Exercise prompt:
What you give back should be exactly the opening lines of the data, ending with the line that contains "Closes NO item." and including it.

##### Exercise data #####

import Summits.ValiantsHypothesis.ValiantsHypothesis.Theorems.BarrierLeverChowHitsPartitionMinorsRFacePrivateThin

/-!
# Route BarrierLever — item `ChowHitsPartitionMinorsR` (stmt-ValiantsHypothesis-21882):
# padding, the x-star certificate as a predicate, and the residual nodes
# «thick pairs that are neither x-star- nor y-star-certifiable» (Theorems-side texts; glue in the companion file)

Helper file (`--supports stmt-ValiantsHypothesis-21882`; cell valiant-natproofs, rung V4, 𝒟-side
support item of route BarrierLever; prover seat val-np-p5 gen 30; planner RULING R47, STATUS l.1829).
Closes NO item.

WHY. The planner's line registry v1 for item 21882 (`Cruxes/ChowHitsPartitionMinorsR/Lines/affine_lower`)
has two registered one-stub nodes: `stub_thickPairsChowR` (the item verbatim restricted to THICK layouts,
`h·h < ‖u‖ + h` and `h·h < ‖w‖ + h`, the complement of arrow G1 `ChowFacePrivate.chowHits_of_thin`) and
`stub_thickLowerSetsChowR` (lower-set pairs at budget `m + 2h ≤ h·h` restricted to `h·h < ‖v‖ + 2h`,
`h·h < ‖w'‖ + 2h`, the complement of G2 `ChowFacePrivate.exists_chow_of_thinLowerSets`). The x-star arrow
`ChowXStar.chowHits_of_xstarMatrix` (p714438) hits every layout whose XS-matrix
`[coeff_{y^{w j}} ∏_{a ∉ u i} (1 + Σ_c β_{a c} y_c)]_{i,j}` is nonsingular for some `β`, with `h` forms; by the
`x ↔ y` flip the same holds when the XS-matrix of the swapped layout `(w, u)` is nonsingular («y-star»).
RULING R47 narrows both nodes by «not x-star-certifiable and not y-star-certifiable» as soon as the padding
arrow «hit by `h` forms ⇒ hit by every `M ≥ h` forms» is in the kernel by name. This file provides:

* `chowHits_mono` — PADDING ARROW: hit by `m` affine forms and `m ≤ M` ⇒ hit by `M` affine forms
  (constant factors `1`; `ChowLowerSets.exists_chow_fin_of_le`);
* `IsXStarCertifiable u w` — the predicate «some `β` makes the XS-matrix of `(u, w)` nonsingular»
  (the hypothesis of `ChowXStar.chowHits_of_xstarMatrix` VERBATIM, over `ℂ`);
* node texts `Stmt.stub_thickPairsChowR`, `Stmt.stub_thickLowerSetsChowR` (registry v1 VERBATIM, restated
  Theorems-side for by-name credit) and the NARROWED texts `Stmt.stub_thickPairsChowRNoStar`,
  `Stmt.stub_thickLowerSetsChowRNoStar` (= the v1 texts + `¬ IsXStarCertifiable u w` + `¬ IsXStarCertifiable w u`);
* the compositions BY NAME `chowHitsPartitionMinorsR_of_thickPairs` (G1) and
  `chowHitsPartitionMinorsR_of_thickLowerSets` (G2 + p704381): each v1 node alone implies
  `Theses.BarrierLever.ChowHitsPartitionMinorsR`. The UNCONDITIONAL glue «narrowed node ⟹ v1 node» (x-star arrow
  `ChowXStar.chowHits_of_xstarMatrix` + flip + padding) is the companion file `…ChowHitsPartitionMinorsRNoStarGlue`
  (it needs the module `…ChowHitsPartitionMinorsRXStar`).

MEMBERS OF THE NARROWED CLASS (seat memo MEMO-21882-valnp5-g29.md §10–§11, exhaustive census h = 5): a lower pair
is x-star-certifiable only if its tail profile is dominated (`#{S ∈ R : |S| ≥ d} ≤ #{W ∈ C : |W| ≥ d}` for all
`d`); at h = 5 every equal-size lower pair is x- or y-star-certifiable except the 150 ordered pairs
{singletons + star K₁,₄} vs {singletons + 4-cycle} (G2-thin) and the 2 000 thick ordered pairs with CROSSING
tail profiles, all of which are hit by 5 generic forms. WHY THE NODE MIGHT FAIL: a thick crossing-profile lower
pair on which every product of `h·h − 2h` affine forms has vanishing partition minor.

WHAT THIS IS NOT: item 21882 is NOT proved; nothing on crux stmt-ValiantsHypothesis-14610 or on `VP` versus `VNP`.
-/

set_option linter.dupNamespace false

namespace Summit.ValiantsHypothesis.ValiantsHypothesis.Theorems.BarrierLever.ChowNoStar

open Finset MvPolynomial
open Summit.ValiantsHypothesis.ValiantsHypothesis.Theorems.BarrierLever.ChowLowerSets
  (exists_chow_fin_of_le chowHitsPartitionMinorsR_of_lowerSets)
open Summit.ValiantsHypothesis.ValiantsHypothesis.Theorems.BarrierLever.ChowFacePrivate
  (chow_hit_swap_fin chowHits_of_thin exists_chow_of_thinLowerSets)

noncomputable section

variable {h r : ℕ}

/-! ## 1. Padding -/

/-- **PADDING ARROW.** If the layout `(u, w)` is hit by a product of `m` affine forms and `m ≤ M`, it is hit by
a product of exactly `M` affine forms (pad with constant factors `1`). -/
theorem chowHits_mono {m M : ℕ} (hmM : m ≤ M) (u w : Fin r → Finset (Fin h))
    (hhit : ∃ ℓ : Fin m → MvPolynomial (Fin (h + h)) ℂ, (∀ k, (ℓ k).totalDegree ≤ 1) ∧
      (Matrix.of fun i j : Fin r => MvPolynomial.coeff (∑ a ∈ u i, Finsupp.single (Fin.castAdd h a) 1 +
          ∑ c ∈ w j, Finsupp.single (Fin.natAdd h c) 1) (∏ k, ℓ k)).det ≠ 0) :
    ∃ ℓ : Fin M → MvPolynomial (Fin (h + h)) ℂ, (∀ k, (ℓ k).totalDegree ≤ 1) ∧
      (Matrix.of fun i j : Fin r => MvPolynomial.coeff (∑ a ∈ u i, Finsupp.single (Fin.castAdd h a) 1 +
          ∑ c ∈ w j, Finsupp.single (Fin.natAdd h c) 1) (∏ k, ℓ k)).det ≠ 0 := by
  obtain ⟨ℓ, hℓ, hdet⟩ := hhit
  obtain ⟨ℓ', hℓ', hprod⟩ := exists_chow_fin_of_le hmM ℓ hℓ
  exact ⟨ℓ', hℓ', by rw [hprod]; exact hdet⟩

/-! ## 2. The x-star certificate as a predicate -/

/-- **`IsXStarCertifiable u w`: the layout `(u, w)` is x-STAR-CERTIFIABLE** — for some coefficient table
`β : Fin h → Fin h → ℂ` the XS-matrix `[coeff_{y^{w j}} ∏_{a ∉ u i} (1 + Σ_c β_{a c} y_c)]_{i,j}` is nonsingular
(the hypothesis of `ChowXStar.chowHits_of_xstarMatrix`, p714438, VERBATIM over `ℂ`). The swapped predicate
`IsXStarCertifiable w u` is «y-star-certifiable». -/
def IsXStarCertifiable (u w : Fin r → Finset (Fin h)) : Prop :=
  ∃ β : Fin h → Fin h → ℂ, (Matrix.of fun i j : Fin r =>
      coeff (∑ a ∈ (∅ : Finset (Fin h)), Finsupp.single (Fin.castAdd h a) 1 +
          ∑ c ∈ w j, Finsupp.single (Fin.natAdd h c) 1)
        (∏ a ∈ Finset.univ \ u i, (C (1 : ℂ) + ∑ a, C (0 : ℂ) * X (Fin.castAdd h a) +
            ∑ c, C (β a c) * X (Fin.natAdd h c)))).det ≠ 0

/-! ## 3. Node texts (registry v1 VERBATIM) and the narrowed texts -/

/-- **NODE v1a (registry `affine_lower` v1, VERBATIM restatement Theorems-side): THICK PAIRS** — the item
restricted to layouts with both total sizes `‖u‖ = Σ_i |u i|`, `‖w‖` exceeding `h·h − h`. -/
def Stmt.stub_thickPairsChowR : Prop :=
  ∃ h₀ : ℕ, ∀ h : ℕ, h₀ ≤ h → ∀ (r : ℕ) (u w : Fin r → Finset (Fin h)),
    Function.Injective u → Function.Injective w →
    h * h < (∑ i, (u i).card) + h → h * h < (∑ j, (w j).card) + h →
    ∃ ℓ : Fin (h * h) → MvPolynomial (Fin (h + h)) ℂ,
      (∀ k, (ℓ k).totalDegree ≤ 1) ∧
      (Matrix.of fun i j : Fin r => MvPolynomial.coeff
        (∑ a ∈ u i, Finsupp.single (Fin.castAdd h a) 1 +
          ∑ c ∈ w j, Finsupp.single (Fin.natAdd h c) 1) (∏ k, ℓ k)).det ≠ 0

/-- **NODE v1b (registry `affine_lower` v1, VERBATIM restatement Theorems-side): THICK LOWER-SET PAIRS at budget
`m + 2h ≤ h·h`** — lower-set pairs with both total sizes exceeding `h·h − 2h`. -/
def Stmt.stub_thickLowerSetsChowR : Prop :=
  ∃ h₀ : ℕ, ∀ h : ℕ, h₀ ≤ h → ∀ (r : ℕ) (v w' : Fin r → Finset (Fin h)),
    Function.Injective v → Function.Injective w' →
    IsLowerSet (Set.range v) → IsLowerSet (Set.range w') →
    h * h < (∑ i, (v i).card) + 2 * h → h * h < (∑ j, (w' j).card) + 2 * h →
    ∃ m : ℕ, m + 2 * h ≤ h * h ∧ ∃ ℓ : Fin m → MvPolynomial (Fin (h + h)) ℂ,
      (∀ k, (ℓ k).totalDegree ≤ 1) ∧
      (Matrix.of fun i j : Fin r => MvPolynomial.coeff
        (∑ a ∈ v i, Finsupp.single (Fin.castAdd h a) 1 +
          ∑ c ∈ w' j, Finsupp.single (Fin.natAdd h c) 1) (∏ k, ℓ k)).det ≠ 0

/-- **NARROWED NODE (R47): THICK PAIRS THAT ARE NEITHER x-STAR- NOR y-STAR-CERTIFIABLE** — `Stmt.stub_thickPairsChowR`
VERBATIM with the two further hypotheses `¬ IsXStarCertifiable u w` and `¬ IsXStarCertifiable w u`. WEAKER than
v1a, UNCONDITIONALLY (`ChowNoStar.stub_thickPairsChowR_of_noStar`, companion file). WHY IT MIGHT FAIL: a thick layout with crossing tail
profiles on which every product of `h·h` affine forms has vanishing partition minor. -/
def Stmt.stub_thickPairsChowRNoStar : Prop :=
  ∃ h₀ : ℕ, ∀ h : ℕ, h₀ ≤ h → ∀ (r : ℕ) (u w : Fin r → Finset (Fin h)),
    Function.Injective u → Function.Injective w →
    h * h < (∑ i, (u i).card) + h → h * h < (∑ j, (w j).card) + h →
    ¬ IsXStarCertifiable u w → ¬ IsXStarCertifiable w u →
    ∃ ℓ : Fin (h * h) → MvPolynomial (Fin (h + h)) ℂ,
      (∀ k, (ℓ k).totalDegree ≤ 1) ∧
      (Matrix.of fun i j : Fin r => MvPolynomial.coeff
        (∑ a ∈ u i, Finsupp.single (Fin.castAdd h a) 1 +
          ∑ c ∈ w j, Finsupp.single (Fin.natAdd h c) 1) (∏ k, ℓ k)).det ≠ 0

/-- **NARROWED NODE (R47): THICK LOWER-SET PAIRS THAT ARE NEITHER x-STAR- NOR y-STAR-CERTIFIABLE** —
`Stmt.stub_thickLowerSetsChowR` VERBATIM with the two further hypotheses `¬ IsXStarCertifiable v w'` and
`¬ IsXStarCertifiable w' v`. WEAKER than v1b, UNCONDITIONALLY (`ChowNoStar.stub_thickLowerSetsChowR_of_noStar`, companion file). At h = 5 its
members are exactly the 2 000 thick ordered lower pairs with crossing tail profiles (memo §11). WHY IT MIGHT FAIL:
a thick crossing-profile lower pair needing more than `h·h − 2h` forms. -/
def Stmt.stub_thickLowerSetsChowRNoStar : Prop :=
  ∃ h₀ : ℕ, ∀ h : ℕ, h₀ ≤ h → ∀ (r : ℕ) (v w' : Fin r → Finset (Fin h)),
    Function.Injective v → Function.Injective w' →
    IsLowerSet (Set.range v) → IsLowerSet (Set.range w') →
    h * h < (∑ i, (v i).card) + 2 * h → h * h < (∑ j, (w' j).card) + 2 * h →
    ¬ IsXStarCertifiable v w' → ¬ IsXStarCertifiable w' v →
    ∃ m : ℕ, m + 2 * h ≤ h * h ∧ ∃ ℓ : Fin m → MvPolynomial (Fin (h + h)) ℂ,
      (∀ k, (ℓ k).totalDegree ≤ 1) ∧
      (Matrix.of fun i j : Fin r => MvPolynomial.coeff
        (∑ a ∈ v i, Finsupp.single (Fin.castAdd h a) 1 +
          ∑ c ∈ w' j, Finsupp.single (Fin.natAdd h c) 1) (∏ k, ℓ k)).det ≠ 0

/-! ## 4. Compositions of the v1 nodes into the item, BY NAME -/

/-- **COMPOSITION (registry v1, kernel): the thick-pairs node v1a closes item 21882** — thin layouts by arrow G1
`ChowFacePrivate.chowHits_of_thin`, thick ones by the node. -/
theorem chowHitsPartitionMinorsR_of_thickPairs (hT : Stmt.stub_thickPairsChowR) :
    Summit.ValiantsHypothesis.ValiantsHypothesis.Theses.BarrierLever.ChowHitsPartitionMinorsR := by
  obtain ⟨h₀, hT⟩ := hT
  refine ⟨h₀, fun h hh r u w hu hw => ?_⟩
  by_cases h1 : (∑ i, (u i).card) + h ≤ h * h ∨ (∑ j, (w j).card) + h ≤ h * h
  · exact chowHits_of_thin h r u w hu hw h1
  · push Not at h1
    exact hT h hh r u w hu hw (by omega) (by omega)

/-- **COMPOSITION (registry v1, kernel): the thick lower-set node v1b closes item 21882** — thin lower-set pairs by
arrow G2 `ChowFacePrivate.exists_chow_of_thinLowerSets`, thick ones by the node, then the lower-set reduction
`ChowLowerSets.chowHitsPartitionMinorsR_of_lowerSets` (p704381). -/
theorem chowHitsPartitionMinorsR_of_thickLowerSets (hT : Stmt.stub_thickLowerSetsChowR) :
    Summit.ValiantsHypothesis.ValiantsHypothesis.Theses.BarrierLever.ChowHitsPartitionMinorsR := by
  obtain ⟨h₀, hT⟩ := hT
  refine chowHitsPartitionMinorsR_of_lowerSets h₀ fun h hh r v w' hv hw hlv hlw => ?_
  by_cases h1 : (∑ i, (v i).card) + 2 * h ≤ h * h ∨ (∑ j, (w' j).card) + 2 * h ≤ h * h
  · exact exists_chow_of_thinLowerSets h r v w' hv hw hlv hlw h1
  · push Not at h1
    exact hT h hh r v w' hv hw hlv hlw (by omega) (by omega)

/-- sanity (kernel): the item implies each node (the nodes are restrictions of the item; for the lower-set node
take `m := h·h − 2h` by trivial padding is NOT available downward, so only the thick-pairs direction is recorded). -/
theorem stub_thickPairsChowRNoStar_of_item
    (H : Summit.ValiantsHypothesis.ValiantsHypothesis.Theses.BarrierLever.ChowHitsPartitionMinorsR) :
    Stmt.stub_thickPairsChowRNoStar := by
  obtain ⟨h₀, H⟩ := H
  exact ⟨h₀, fun h hh r u w hu hw _ _ _ _ => H h hh r u w hu hw⟩

end

end Summit.ValiantsHypothesis.ValiantsHypothesis.Theorems.BarrierLever.ChowNoStar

#####

Task result:
import Summits.ValiantsHypothesis.ValiantsHypothesis.Theorems.BarrierLeverChowHitsPartitionMinorsRFacePrivateThin

/-!
# Route BarrierLever — item `ChowHitsPartitionMinorsR` (stmt-ValiantsHypothesis-21882):
# padding, the x-star certificate as a predicate, and the residual nodes
# «thick pairs that are neither x-star- nor y-star-certifiable» (Theorems-side texts; glue in the companion file)

Helper file (`--supports stmt-ValiantsHypothesis-21882`; cell valiant-natproofs, rung V4, 𝒟-side
support item of route BarrierLever; prover seat val-np-p5 gen 30; planner RULING R47, STATUS l.1829).
Closes NO item.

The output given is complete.